From: Environment and Climate Change Canada

January 26, 2024 – Gatineau, Quebec

Indigenous peoples have been stewards of the land, water, and ice since time immemorial. Across the country, First Nations, Inuit, and Métis are braiding Indigenous Knowledge with modern science to offer solutions to climate change and biodiversity loss, while safeguarding the natural spaces we all depend on.

Today, the Honourable Steven Guilbeault, Minister of Environment and Climate Change, announced an investment of almost $12.8 million to support 27 Indigenous-Led Natural Climate Solutions initiatives across Canada. These new initiatives will conserve, restore, and enhance land management of wetlands, peatlands, and grasslands to store and capture carbon while benefitting biodiversity, climate resiliency, and human well-being.

Some examples of these initiatives include:

  • The Métis Nation of Ontario initiative, which will support future Indigenous-led emissions reduction activities in Southern Ontario. These include developing the capacity for carbon accounting, educating citizens about natural climate solutions, and acquiring 40 hectares of wetlands for long-term conservation. The project will also support the development of a Métis culture and language camp that will focus on land-based education, providing access to additional eco-sites and traditionally important plant and animal species.
  • The Unama’ki Institute of Natural Resources initiative, which will conduct research and knowledge gathering into nature-based climate solutions and sustainable models for carbon-based projects on Cape Breton Island, Nova Scotia. The initiative will establish sites for researching and monitoring the use of nature-based climate solutions on coastal and Crown land, engage with Mi’kmaw leaders, youth, and other Knowledge Holders to share knowledge and create an evaluation framework for decision-making.
  • The Mikisew Cree First Nation initiative focuses on peatland restoration to preserve the integrity of caribou habitat and restore ecosystem services to promote carbon sequestration in Fort McMurray, Alberta. Activities and methods are informed by Traditional Knowledge and western science. Elders and Knowledge Keepers will be engaged throughout the initiative and Mikisew Guardians will develop Indigenous Science indicators to measure results. Ecologists are assisting with the identification of habitats suitable for restoration, providing training in restoration techniques and supporting carbon quantification.

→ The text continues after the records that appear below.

import Literature.AnabelianGeometry.EtaleTheta.KummerFunctorialityCovariant
import Literature.AnabelianGeometry.EtaleTheta.TorsorSystems
import HarnessLib

/-!
# Non-vacuity of `EquivariantMorphism` and `TObj.Hom` (L2 inhabitation census)

Mochizuki, *Topics in absolute anabelian geometry III*, J. Math. Sci. Univ. Tokyo **22** (2015),
Def. 3.1 (ii) p. 67 (morphisms of pairs `(Π₁ ↷ M₁) → (Π₂ ↷ M₂)`), and *The étale theta function …*,
Publ. RIMS **45** (2009) [EtTh], Prop. 2.15 p. 52 (the category `𝒯` of `ℤ`-torsors `T_M`).
[cite: MochizukiAbsTopIII2015, Definition 3.1 (ii) p.67] [cite: MochizukiEtTh2009, Prop 2.15 p.52]

PROOF-ONLY companion (abc-iut cell; writer abc-iut-w6-d050, an L3 seat serving the L2 NODES NV column by
signature).  abc-iut-w5-d197's kernel INHABITATION-CENSUS-L2 v5 (09:45Z) lists, among its 15 structures
with ZERO named producers, the two that are NOT tied to a theta setting: the covariant equivariant morphisms
of pairs `EquivariantMorphism G₁ A₁ G₂ A₂` (`KummerFunctorialityCovariant.lean`) and the hom-structure
`TObj.Hom` of the category `𝒯` (`TorsorSystems.lean`; its inhabitants in the tree are the `Category TObj`
instance fields and `A ⟶ B`-typed terms, invisible to a by-name scan).  Below: NAMED witnesses typed with
the structure names — for `EquivariantMorphism` the identity pair, the `n`-th power morphism, the trivial
morphism along ANY group homomorphism (so the structure is inhabited at EVERY quadruple
`(G₁, A₁, G₂, A₂)`) and composition; for `TObj.Hom` the exact existence criterion
`Nonempty (TObj.Hom A B) ↔ B.idx ∣ A.idx` (canonical projection `T_{M'} → T_M`; empty hom-sets otherwise),
the identity, and the translation by `M` as a NON-identity endomorphism of `T_M`.  No `def`, no
`instance`, no new named fact; nothing here bears on [IUTchIII] Cor. 3.12.
-/

namespace Literature.AnabelianGeometry.EtaleTheta

open CategoryTheory

/-! ### §1 `EquivariantMorphism` ([AbsTopIII] Def. 3.1 (ii): `(φ, ψ) : (G₁ ↷ A₁) → (G₂ ↷ A₂)`) -/

namespace EquivariantMorphism

universe u₁ u₂ u₃ u₄ u₅ u₆

variable {G₁ : Type u₁} {A₁ : Type u₂} {G₂ : Type u₃} {A₂ : Type u₄} {G₃ : Type u₅} {A₃ : Type u₆}
  [Group G₁] [CommGroup A₁] [MulDistribMulAction G₁ A₁] [Group G₂] [CommGroup A₂]
  [MulDistribMulAction G₂ A₂] [Group G₃] [CommGroup A₃] [MulDistribMulAction G₃ A₃]

/-- **The identity pair** `(id, id) : (G ↷ A) → (G ↷ A)` is an equivariant morphism.
[cite: MochizukiAbsTopIII2015, Definition 3.1 (ii) p.67] -/
theorem nonempty_self (G : Type u₁) (A : Type u₂) [Group G] [CommGroup A] [MulDistribMulAction G A] :
    Nonempty (EquivariantMorphism G A G A) :=
  ⟨{ groupHom := MonoidHom.id G
     map := MonoidHom.id A
     map_smul := fun _ _ => rfl }⟩

/-- **The `n`-th power morphism** `(id, a ↦ aⁿ) : (G ↷ A) → (G ↷ A)` (equivariant because the action is
by group automorphisms) — a NON-identity witness whenever `A` has an element of order not dividing `n - 1`.
[cite: MochizukiAbsTopIII2015, Definition 3.1 (ii) p.67] -/
theorem exists_pow (G : Type u₁) (A : Type u₂) [Group G] [CommGroup A] [MulDistribMulAction G A]
    (n : ℕ) : ∃ c : EquivariantMorphism G A G A,
      c.groupHom = MonoidHom.id G ∧ ∀ a : A, c.map a = a ^ n :=
  ⟨{ groupHom := MonoidHom.id G
     map := powMonoidHom n
     map_smul := fun g a => by simp }, rfl, fun _ => rfl⟩

/-- **The trivial morphism along any `φ`**: `(φ, 1) : (G₁ ↷ A₁) → (G₂ ↷ A₂)`.  Hence
`EquivariantMorphism G₁ A₁ G₂ A₂` is inhabited at EVERY quadruple, with prescribed group component.
[cite: MochizukiAbsTopIII2015, Definition 3.1 (ii) p.67] -/
theorem exists_groupHom_eq (φ : G₁ →* G₂) :
    ∃ c : EquivariantMorphism G₁ A₁ G₂ A₂, c.groupHom = φ ∧ c.map = 1 :=
  ⟨{ groupHom := φ
     map := 1
     map_smul := fun g a => by simp }, rfl, rfl⟩

/-- `EquivariantMorphism G₁ A₁ G₂ A₂` is inhabited for all `G₁, A₁, G₂, A₂` (the trivial morphism along
the trivial homomorphism). [cite: MochizukiAbsTopIII2015, Definition 3.1 (ii) p.67] -/
theorem nonempty (G₁ : Type u₁) (A₁ : Type u₂) (G₂ : Type u₃) (A₂ : Type u₄) [Group G₁] [CommGroup A₁]
    [MulDistribMulAction G₁ A₁] [Group G₂] [CommGroup A₂] [MulDistribMulAction G₂ A₂] :
    Nonempty (EquivariantMorphism G₁ A₁ G₂ A₂) := by
  obtain ⟨c, -, -⟩ := exists_groupHom_eq (A₁ := A₁) (A₂ := A₂) (1 : G₁ →* G₂)
  exact ⟨c⟩

/-- **Composition** of equivariant morphisms of pairs: `(φ', ψ') ∘ (φ, ψ) = (φ' ∘ φ, ψ' ∘ ψ)`.
[cite: MochizukiAbsTopIII2015, Definition 3.1 (ii) p.67] -/
theorem exists_comp (c : EquivariantMorphism G₁ A₁ G₂ A₂) (c' : EquivariantMorphism G₂ A₂ G₃ A₃) :
    ∃ d : EquivariantMorphism G₁ A₁ G₃ A₃,
      d.groupHom = c'.groupHom.comp c.groupHom ∧ d.map = c'.map.comp c.map :=
  ⟨{ groupHom := c'.groupHom.comp c.groupHom
     map := c'.map.comp c.map
     map_smul := fun g a => by simp [c.map_smul, c'.map_smul] }, rfl, rfl⟩

/-- Restriction to a subgroup along the inclusion: `(H.subtype, id) : (H ↷ A) → (G ↷ A)`.
[cite: MochizukiAbsTopIII2015, Definition 3.1 (ii) p.67] -/
theorem exists_subtype (H : Subgroup G₁) :
    ∃ c : EquivariantMorphism H A₁ G₁ A₁, c.groupHom = H.subtype ∧ c.map = MonoidHom.id A₁ :=
  ⟨{ groupHom := H.subtype
     map := MonoidHom.id A₁
     map_smul := fun _ _ => rfl }, rfl, rfl⟩

end EquivariantMorphism

/-! ### §2 `TObj.Hom` ([EtTh] Prop. 2.15: morphisms `T_{M'} → T_M` of `𝒯`, defined iff `M ∣ M'`) -/

namespace TObj

/-- **The canonical projection** `T_{M'} → T_M` (shift `0`) exists exactly when `M ∣ M'`; otherwise the
hom-set is empty.  [cite: MochizukiEtTh2009, Prop 2.15 p.52] -/
theorem Hom.nonempty_iff (A B : TObj) : Nonempty (Hom A B) ↔ (B.idx : ℤ) ∣ (A.idx : ℤ) :=
  ⟨fun ⟨f⟩ => f.dvd, fun h => ⟨⟨0, h, dvd_zero _⟩⟩⟩

/-- The canonical projection `T_{M'} → T_M` for `M ∣ M'`, with shift `0`.
[cite: MochizukiEtTh2009, Prop 2.15 p.52] -/
theorem Hom.exists_shift_zero {A B : TObj} (h : (B.idx : ℤ) ∣ (A.idx : ℤ)) :
    ∃ f : Hom A B, f.shift = 0 :=
  ⟨⟨0, h, dvd_zero _⟩, rfl⟩

/-- `Hom` is inhabited at every object: the identity of `T_M`, typed by name.
[cite: MochizukiEtTh2009, Prop 2.15 p.52] -/
theorem Hom.nonempty_self (A : TObj) : Nonempty (Hom A A) :=
  ⟨𝟙 A⟩

/-- Every arrow `A ⟶ B` of `𝒯` is a `TObj.Hom A B` (bridge for by-name scans).
[cite: MochizukiEtTh2009, Prop 2.15 p.52] -/
theorem Hom.nonempty_of_hom {A B : TObj} (f : A ⟶ B) : Nonempty (Hom A B) :=
  ⟨f⟩

/-- **A non-identity endomorphism**: the translation of `T_M` by `M` (an automorphism, [EtTh]
Prop. 2.15 (i): `Aut(T_M) = M·ℤ`). [cite: MochizukiEtTh2009, Prop 2.15(i) p.52] -/
theorem Hom.exists_shift_eq_idx (A : TObj) : ∃ f : Hom A A, f.shift = A.idx ∧ f ≠ 𝟙 A := by
  refine ⟨⟨A.idx, dvd_rfl, dvd_rfl⟩, rfl, fun h => ?_⟩
  have h' := congrArg Hom.shift h
  change ((A.idx : ℕ) : ℤ) = 0 at h'
  exact absurd h' (by exact_mod_cast A.idx.ne_zero)

/-- The hom-set `T_{M'} → T_M` is EMPTY when `M ∤ M'` (e.g. `T_1 → T_2`).
[cite: MochizukiEtTh2009, Prop 2.15 p.52] -/
theorem Hom.isEmpty_of_not_dvd {A B : TObj} (h : ¬ (B.idx : ℤ) ∣ (A.idx : ℤ)) : IsEmpty (Hom A B) :=
  ⟨fun f => h f.dvd⟩

/-- Concretely: there is no morphism `T_1 → T_2`, but there is one `T_2 → T_1`.
[cite: MochizukiEtTh2009, Prop 2.15 p.52] -/
theorem Hom.isEmpty_one_two_and_nonempty_two_one :
    IsEmpty (Hom ⟨1⟩ ⟨2⟩) ∧ Nonempty (Hom ⟨2⟩ ⟨1⟩) :=
  ⟨Hom.isEmpty_of_not_dvd (by decide), (Hom.nonempty_iff _ _).2 (by decide)⟩

/-- For `M ∣ M'` the morphisms `T_{M'} → T_M` are exactly the translations by `M·ℤ`: the hom-set is in
bijection with `{k : ℤ // M ∣ k}` via the shift. [cite: MochizukiEtTh2009, Prop 2.15 p.52] -/
theorem Hom.exists_equiv_shift {A B : TObj} (h : (B.idx : ℤ) ∣ (A.idx : ℤ)) :
    ∃ e : Hom A B ≃ {k : ℤ // (B.idx : ℤ) ∣ k}, ∀ f, (e f : ℤ) = f.shift :=
  ⟨{ toFun := fun f => ⟨f.shift, f.mem⟩
     invFun := fun k => ⟨k.1, h, k.2⟩
     left_inv := fun f => by ext; rfl
     right_inv := fun k => by simp }, fun _ => rfl⟩

end TObj

end Literature.AnabelianGeometry.EtaleTheta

Together, these Indigenous-led initiatives will help to address the triple crisis of climate change, biodiversity loss, and pollution—and their combined impacts. In the spirit of reconciliation, the Government of Canada is committed to supporting the leadership of Indigenous peoples to help conserve ecosystems, protect Indigenous cultures, and develop sustainable economies for our collective future generations.

Quotes

“Indigenous-led conservation is proven to help land, water, and communities thrive, and it is central to Canada’s plan to reduce five to seven megatonnes of greenhouse gas emissions per year from 2030 to 2050. The Indigenous-Led Natural Climate Solutions Program is crucial to these efforts, helping to protect ecosystems, species, and cultural heritage, while also having significant climate benefits.”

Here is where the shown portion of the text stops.